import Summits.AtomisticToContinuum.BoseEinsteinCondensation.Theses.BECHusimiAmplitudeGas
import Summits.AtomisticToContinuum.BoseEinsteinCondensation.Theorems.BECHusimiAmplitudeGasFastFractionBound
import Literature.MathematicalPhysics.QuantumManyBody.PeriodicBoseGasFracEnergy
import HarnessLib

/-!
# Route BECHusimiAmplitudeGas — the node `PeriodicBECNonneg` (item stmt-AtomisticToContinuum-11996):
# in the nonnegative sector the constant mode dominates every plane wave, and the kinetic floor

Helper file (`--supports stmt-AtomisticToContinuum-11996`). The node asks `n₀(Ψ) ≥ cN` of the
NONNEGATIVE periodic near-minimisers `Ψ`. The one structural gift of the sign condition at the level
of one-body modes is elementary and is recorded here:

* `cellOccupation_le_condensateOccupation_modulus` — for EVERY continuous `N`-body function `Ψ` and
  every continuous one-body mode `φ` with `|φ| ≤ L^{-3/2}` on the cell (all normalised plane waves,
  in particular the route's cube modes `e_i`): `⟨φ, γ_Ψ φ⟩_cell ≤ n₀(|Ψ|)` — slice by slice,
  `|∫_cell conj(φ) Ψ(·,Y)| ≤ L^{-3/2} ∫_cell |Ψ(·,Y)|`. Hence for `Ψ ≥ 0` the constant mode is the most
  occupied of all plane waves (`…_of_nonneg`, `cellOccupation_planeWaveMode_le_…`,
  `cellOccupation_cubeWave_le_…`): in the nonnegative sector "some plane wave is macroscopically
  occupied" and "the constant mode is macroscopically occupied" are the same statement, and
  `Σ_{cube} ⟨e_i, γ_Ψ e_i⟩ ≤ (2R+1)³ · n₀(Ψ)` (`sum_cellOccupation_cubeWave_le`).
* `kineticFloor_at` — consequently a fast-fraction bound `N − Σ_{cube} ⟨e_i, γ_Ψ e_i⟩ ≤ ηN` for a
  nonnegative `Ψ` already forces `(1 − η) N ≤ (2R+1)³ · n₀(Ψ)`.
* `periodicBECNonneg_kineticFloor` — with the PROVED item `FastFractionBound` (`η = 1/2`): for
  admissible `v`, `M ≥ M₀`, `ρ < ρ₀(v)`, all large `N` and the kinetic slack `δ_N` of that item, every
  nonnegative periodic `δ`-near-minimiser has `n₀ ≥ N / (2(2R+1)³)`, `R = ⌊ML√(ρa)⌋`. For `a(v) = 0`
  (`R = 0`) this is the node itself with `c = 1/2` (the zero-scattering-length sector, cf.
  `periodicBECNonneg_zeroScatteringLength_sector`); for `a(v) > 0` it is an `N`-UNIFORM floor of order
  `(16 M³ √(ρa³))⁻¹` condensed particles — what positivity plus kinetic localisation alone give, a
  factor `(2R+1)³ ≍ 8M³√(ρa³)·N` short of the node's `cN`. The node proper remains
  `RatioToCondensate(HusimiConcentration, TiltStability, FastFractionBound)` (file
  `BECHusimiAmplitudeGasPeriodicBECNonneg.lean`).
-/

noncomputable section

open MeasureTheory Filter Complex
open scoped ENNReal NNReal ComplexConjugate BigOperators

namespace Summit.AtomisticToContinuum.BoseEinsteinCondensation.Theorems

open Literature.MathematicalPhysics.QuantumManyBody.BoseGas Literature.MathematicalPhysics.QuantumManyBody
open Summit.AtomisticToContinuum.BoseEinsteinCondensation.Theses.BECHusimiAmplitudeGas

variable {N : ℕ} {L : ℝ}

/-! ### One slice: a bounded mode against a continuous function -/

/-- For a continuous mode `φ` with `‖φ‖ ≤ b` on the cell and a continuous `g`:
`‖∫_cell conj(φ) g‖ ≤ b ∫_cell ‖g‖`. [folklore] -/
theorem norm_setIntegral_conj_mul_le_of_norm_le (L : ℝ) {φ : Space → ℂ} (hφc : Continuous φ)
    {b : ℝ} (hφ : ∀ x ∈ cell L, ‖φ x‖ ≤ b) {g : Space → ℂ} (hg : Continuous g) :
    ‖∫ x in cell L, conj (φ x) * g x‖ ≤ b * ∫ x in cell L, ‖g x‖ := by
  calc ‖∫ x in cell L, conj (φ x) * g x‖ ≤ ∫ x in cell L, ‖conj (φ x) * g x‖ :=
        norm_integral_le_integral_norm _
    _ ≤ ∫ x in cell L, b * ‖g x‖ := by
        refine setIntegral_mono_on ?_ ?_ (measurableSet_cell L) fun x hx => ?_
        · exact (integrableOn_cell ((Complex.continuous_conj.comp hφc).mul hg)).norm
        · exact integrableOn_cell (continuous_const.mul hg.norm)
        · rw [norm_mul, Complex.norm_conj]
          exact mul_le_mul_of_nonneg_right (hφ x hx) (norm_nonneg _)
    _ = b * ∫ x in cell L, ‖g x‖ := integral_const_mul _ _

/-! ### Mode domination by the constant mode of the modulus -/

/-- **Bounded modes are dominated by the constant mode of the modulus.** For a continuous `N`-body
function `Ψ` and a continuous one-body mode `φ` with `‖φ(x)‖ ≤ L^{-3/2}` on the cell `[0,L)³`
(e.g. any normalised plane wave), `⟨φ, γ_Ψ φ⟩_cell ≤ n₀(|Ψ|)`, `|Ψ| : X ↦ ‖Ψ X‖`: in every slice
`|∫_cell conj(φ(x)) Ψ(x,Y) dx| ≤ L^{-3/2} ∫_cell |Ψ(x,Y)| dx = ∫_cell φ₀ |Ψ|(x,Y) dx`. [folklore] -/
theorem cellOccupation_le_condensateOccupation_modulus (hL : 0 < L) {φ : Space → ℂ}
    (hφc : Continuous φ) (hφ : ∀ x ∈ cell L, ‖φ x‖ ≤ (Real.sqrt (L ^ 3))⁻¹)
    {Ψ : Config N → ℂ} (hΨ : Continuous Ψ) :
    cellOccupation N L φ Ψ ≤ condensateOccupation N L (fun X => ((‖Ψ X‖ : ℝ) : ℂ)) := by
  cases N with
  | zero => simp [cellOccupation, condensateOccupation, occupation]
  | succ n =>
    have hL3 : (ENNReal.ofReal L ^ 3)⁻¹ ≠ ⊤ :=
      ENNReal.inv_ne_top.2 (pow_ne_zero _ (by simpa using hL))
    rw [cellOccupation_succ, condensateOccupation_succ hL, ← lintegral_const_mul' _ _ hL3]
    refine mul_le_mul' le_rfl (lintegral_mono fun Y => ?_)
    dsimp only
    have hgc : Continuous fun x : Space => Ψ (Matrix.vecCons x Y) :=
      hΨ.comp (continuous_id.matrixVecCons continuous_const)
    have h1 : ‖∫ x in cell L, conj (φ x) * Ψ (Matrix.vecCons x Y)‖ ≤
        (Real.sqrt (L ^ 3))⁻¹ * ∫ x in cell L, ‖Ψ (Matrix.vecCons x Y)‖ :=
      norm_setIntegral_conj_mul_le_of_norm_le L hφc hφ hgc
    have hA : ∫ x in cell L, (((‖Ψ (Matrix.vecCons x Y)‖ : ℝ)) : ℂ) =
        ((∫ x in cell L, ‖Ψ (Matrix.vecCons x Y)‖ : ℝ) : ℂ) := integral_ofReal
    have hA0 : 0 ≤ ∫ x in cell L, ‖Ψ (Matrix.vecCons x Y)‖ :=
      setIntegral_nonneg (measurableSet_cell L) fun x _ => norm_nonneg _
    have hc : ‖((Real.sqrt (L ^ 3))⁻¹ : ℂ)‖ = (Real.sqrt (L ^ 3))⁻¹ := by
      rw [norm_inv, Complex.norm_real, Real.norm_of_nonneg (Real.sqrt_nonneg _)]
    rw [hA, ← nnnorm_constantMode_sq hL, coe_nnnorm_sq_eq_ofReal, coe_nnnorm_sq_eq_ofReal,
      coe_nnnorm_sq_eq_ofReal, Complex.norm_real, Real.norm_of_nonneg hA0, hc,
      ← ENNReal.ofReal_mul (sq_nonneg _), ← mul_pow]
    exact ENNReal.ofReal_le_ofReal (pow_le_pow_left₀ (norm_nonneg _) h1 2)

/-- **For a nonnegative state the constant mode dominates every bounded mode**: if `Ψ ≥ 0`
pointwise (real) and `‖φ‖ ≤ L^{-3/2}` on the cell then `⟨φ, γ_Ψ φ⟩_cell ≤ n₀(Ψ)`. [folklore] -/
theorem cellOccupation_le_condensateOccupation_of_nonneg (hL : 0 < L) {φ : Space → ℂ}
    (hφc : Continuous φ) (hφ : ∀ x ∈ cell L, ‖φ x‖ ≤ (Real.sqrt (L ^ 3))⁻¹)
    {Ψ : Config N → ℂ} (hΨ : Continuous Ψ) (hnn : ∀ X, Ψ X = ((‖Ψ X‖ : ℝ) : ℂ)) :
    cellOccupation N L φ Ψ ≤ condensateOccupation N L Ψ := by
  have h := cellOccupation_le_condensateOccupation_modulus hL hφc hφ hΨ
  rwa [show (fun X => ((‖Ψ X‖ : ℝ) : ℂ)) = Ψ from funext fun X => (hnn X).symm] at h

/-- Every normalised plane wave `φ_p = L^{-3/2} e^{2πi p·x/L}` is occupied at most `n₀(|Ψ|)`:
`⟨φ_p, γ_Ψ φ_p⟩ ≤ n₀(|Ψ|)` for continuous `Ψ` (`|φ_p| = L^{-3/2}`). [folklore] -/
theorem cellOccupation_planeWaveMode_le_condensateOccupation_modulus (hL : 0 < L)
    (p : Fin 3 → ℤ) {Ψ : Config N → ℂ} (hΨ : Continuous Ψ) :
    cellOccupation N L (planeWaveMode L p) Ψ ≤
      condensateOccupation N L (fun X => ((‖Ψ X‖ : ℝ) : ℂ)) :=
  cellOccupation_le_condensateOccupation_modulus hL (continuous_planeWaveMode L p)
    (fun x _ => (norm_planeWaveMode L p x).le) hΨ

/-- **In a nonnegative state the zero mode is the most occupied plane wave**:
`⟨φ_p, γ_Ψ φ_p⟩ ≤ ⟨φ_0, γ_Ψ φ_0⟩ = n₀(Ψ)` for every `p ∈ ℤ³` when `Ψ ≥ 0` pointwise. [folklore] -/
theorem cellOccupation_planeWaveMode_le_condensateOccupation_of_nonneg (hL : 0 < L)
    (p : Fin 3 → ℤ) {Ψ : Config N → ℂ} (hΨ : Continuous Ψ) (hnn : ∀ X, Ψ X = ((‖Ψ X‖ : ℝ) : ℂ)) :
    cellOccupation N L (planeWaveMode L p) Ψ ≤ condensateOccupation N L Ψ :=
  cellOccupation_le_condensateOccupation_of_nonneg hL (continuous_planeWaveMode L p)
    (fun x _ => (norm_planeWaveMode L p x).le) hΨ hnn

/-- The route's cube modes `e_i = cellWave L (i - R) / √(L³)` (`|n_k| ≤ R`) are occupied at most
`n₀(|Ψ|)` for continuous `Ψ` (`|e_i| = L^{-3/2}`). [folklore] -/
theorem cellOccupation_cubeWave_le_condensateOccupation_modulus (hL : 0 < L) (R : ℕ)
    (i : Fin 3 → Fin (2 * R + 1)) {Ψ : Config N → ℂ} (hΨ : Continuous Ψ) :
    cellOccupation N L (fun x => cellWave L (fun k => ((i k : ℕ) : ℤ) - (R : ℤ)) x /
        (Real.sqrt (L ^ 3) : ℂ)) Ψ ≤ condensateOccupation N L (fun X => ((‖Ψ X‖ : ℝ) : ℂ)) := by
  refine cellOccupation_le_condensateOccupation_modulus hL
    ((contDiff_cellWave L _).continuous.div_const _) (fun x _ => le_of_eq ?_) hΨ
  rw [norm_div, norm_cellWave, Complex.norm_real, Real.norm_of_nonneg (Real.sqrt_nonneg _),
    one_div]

▬▬▬▬▬▬

Exercise description:
Copy out each line of the data containing the string "QuantumManyBody".

Worked solution:
import Literature.MathematicalPhysics.QuantumManyBody.PeriodicBoseGasFracEnergy
open Literature.MathematicalPhysics.QuantumManyBody.BoseGas Literature.MathematicalPhysics.QuantumManyBody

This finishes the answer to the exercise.